▶ _Required action_
The response must contain every line from the records below that has "proved".

Collected data entries
---

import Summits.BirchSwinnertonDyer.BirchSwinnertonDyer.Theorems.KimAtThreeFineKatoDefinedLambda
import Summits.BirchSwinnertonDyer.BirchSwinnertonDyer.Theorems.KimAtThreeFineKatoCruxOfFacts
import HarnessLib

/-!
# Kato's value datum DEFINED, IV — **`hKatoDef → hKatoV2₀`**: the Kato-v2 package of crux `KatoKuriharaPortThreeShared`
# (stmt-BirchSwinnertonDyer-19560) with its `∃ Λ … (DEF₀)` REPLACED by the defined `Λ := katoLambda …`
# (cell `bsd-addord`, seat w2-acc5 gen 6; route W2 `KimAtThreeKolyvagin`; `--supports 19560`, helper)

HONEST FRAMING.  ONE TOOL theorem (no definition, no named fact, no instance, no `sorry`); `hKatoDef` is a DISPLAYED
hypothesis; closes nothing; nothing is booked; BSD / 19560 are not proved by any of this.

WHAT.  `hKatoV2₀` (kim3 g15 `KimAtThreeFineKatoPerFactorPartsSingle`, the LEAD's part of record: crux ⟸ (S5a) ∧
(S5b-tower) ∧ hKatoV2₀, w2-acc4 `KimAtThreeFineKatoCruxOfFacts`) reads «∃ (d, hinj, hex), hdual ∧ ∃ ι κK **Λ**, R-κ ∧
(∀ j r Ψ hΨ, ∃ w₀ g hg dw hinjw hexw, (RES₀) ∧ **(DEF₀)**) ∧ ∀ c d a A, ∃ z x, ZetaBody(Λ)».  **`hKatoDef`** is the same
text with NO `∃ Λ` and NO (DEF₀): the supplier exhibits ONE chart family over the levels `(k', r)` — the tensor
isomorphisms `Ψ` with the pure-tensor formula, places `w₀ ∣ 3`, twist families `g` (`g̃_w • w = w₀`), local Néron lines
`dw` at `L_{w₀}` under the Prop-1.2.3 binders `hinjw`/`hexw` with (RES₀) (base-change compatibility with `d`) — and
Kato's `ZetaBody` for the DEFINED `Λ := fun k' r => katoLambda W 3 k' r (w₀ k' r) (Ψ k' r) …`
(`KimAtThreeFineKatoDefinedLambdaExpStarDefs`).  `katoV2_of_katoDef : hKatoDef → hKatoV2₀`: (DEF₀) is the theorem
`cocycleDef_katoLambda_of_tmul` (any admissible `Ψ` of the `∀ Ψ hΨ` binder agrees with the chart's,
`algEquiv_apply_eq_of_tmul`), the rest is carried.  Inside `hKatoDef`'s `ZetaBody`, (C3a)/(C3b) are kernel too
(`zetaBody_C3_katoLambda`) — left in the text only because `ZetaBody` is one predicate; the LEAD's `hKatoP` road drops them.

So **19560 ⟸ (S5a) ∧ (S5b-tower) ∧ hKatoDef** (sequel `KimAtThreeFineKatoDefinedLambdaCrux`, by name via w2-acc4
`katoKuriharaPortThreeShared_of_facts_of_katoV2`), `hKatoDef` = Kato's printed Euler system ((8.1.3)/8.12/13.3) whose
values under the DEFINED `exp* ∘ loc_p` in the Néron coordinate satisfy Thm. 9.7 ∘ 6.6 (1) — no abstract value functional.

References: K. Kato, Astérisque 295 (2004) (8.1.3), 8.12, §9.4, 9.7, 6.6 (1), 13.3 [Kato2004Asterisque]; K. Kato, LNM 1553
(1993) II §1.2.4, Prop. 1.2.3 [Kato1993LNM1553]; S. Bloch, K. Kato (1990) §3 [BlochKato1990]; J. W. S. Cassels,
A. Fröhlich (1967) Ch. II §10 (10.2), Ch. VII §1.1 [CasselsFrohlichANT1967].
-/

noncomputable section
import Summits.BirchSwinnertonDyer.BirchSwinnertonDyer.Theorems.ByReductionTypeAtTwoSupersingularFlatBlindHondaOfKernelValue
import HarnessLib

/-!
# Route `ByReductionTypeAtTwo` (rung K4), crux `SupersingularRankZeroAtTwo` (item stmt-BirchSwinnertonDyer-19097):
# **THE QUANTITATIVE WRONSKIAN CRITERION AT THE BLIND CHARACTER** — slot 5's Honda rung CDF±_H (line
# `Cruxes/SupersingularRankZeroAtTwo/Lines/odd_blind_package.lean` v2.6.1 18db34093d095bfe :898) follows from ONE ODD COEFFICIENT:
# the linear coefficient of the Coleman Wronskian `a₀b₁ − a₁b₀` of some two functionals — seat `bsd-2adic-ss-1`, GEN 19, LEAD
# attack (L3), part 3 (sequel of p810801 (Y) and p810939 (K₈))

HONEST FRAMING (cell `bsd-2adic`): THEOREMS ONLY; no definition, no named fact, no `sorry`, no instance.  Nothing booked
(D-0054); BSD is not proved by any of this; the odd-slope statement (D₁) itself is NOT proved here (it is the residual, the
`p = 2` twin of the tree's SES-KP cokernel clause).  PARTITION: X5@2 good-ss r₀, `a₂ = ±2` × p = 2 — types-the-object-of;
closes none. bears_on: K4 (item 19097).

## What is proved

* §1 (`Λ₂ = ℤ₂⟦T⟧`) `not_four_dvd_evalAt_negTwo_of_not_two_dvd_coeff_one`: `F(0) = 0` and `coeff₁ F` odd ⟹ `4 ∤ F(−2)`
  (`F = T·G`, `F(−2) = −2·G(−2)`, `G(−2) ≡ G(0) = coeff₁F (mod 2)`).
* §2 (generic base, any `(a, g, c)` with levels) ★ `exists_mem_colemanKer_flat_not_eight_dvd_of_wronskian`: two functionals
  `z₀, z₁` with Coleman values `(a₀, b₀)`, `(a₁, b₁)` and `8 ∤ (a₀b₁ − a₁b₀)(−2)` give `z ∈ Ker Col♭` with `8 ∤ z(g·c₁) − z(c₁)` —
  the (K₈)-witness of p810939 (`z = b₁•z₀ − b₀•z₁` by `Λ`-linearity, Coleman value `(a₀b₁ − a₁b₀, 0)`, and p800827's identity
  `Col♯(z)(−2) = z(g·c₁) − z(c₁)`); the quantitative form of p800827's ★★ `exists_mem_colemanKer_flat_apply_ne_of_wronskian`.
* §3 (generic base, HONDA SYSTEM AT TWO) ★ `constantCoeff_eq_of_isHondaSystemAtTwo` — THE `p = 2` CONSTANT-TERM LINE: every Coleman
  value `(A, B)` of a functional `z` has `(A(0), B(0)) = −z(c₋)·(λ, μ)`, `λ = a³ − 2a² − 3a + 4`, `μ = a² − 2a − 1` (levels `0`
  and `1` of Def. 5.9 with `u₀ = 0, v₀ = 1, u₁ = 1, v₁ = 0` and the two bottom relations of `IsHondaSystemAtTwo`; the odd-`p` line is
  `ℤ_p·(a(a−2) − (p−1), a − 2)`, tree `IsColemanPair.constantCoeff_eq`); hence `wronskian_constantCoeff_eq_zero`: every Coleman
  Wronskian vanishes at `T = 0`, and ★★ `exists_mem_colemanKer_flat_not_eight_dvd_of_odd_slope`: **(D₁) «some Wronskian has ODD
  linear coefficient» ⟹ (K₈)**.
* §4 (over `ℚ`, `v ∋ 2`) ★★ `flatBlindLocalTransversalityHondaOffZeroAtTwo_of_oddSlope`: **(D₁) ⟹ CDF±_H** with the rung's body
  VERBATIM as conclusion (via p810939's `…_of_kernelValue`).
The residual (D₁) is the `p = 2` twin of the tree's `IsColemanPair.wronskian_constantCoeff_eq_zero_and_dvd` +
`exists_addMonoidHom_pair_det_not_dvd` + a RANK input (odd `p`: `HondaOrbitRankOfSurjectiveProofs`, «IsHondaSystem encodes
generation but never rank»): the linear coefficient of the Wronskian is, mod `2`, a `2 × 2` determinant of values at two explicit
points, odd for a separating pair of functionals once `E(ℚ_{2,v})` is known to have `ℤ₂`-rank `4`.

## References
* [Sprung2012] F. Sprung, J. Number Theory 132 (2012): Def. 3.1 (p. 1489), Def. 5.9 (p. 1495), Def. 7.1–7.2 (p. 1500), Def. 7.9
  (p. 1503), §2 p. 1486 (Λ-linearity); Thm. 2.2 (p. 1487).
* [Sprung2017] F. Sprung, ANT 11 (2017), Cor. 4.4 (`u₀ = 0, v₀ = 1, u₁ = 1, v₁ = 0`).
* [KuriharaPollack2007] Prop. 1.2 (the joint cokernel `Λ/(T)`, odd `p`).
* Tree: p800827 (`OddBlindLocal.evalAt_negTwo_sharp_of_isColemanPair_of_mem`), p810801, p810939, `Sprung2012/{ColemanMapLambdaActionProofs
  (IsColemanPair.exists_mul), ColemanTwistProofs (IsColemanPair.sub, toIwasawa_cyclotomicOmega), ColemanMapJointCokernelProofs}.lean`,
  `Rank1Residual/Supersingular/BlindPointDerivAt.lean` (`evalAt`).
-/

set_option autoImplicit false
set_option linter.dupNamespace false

---

▶ _Exercise output_
hypothesis; closes nothing; nothing is booked; BSD / 19560 are not proved by any of this.
(D-0054); BSD is not proved by any of this; the odd-slope statement (D₁) itself is NOT proved here (it is the residual, the
## What is proved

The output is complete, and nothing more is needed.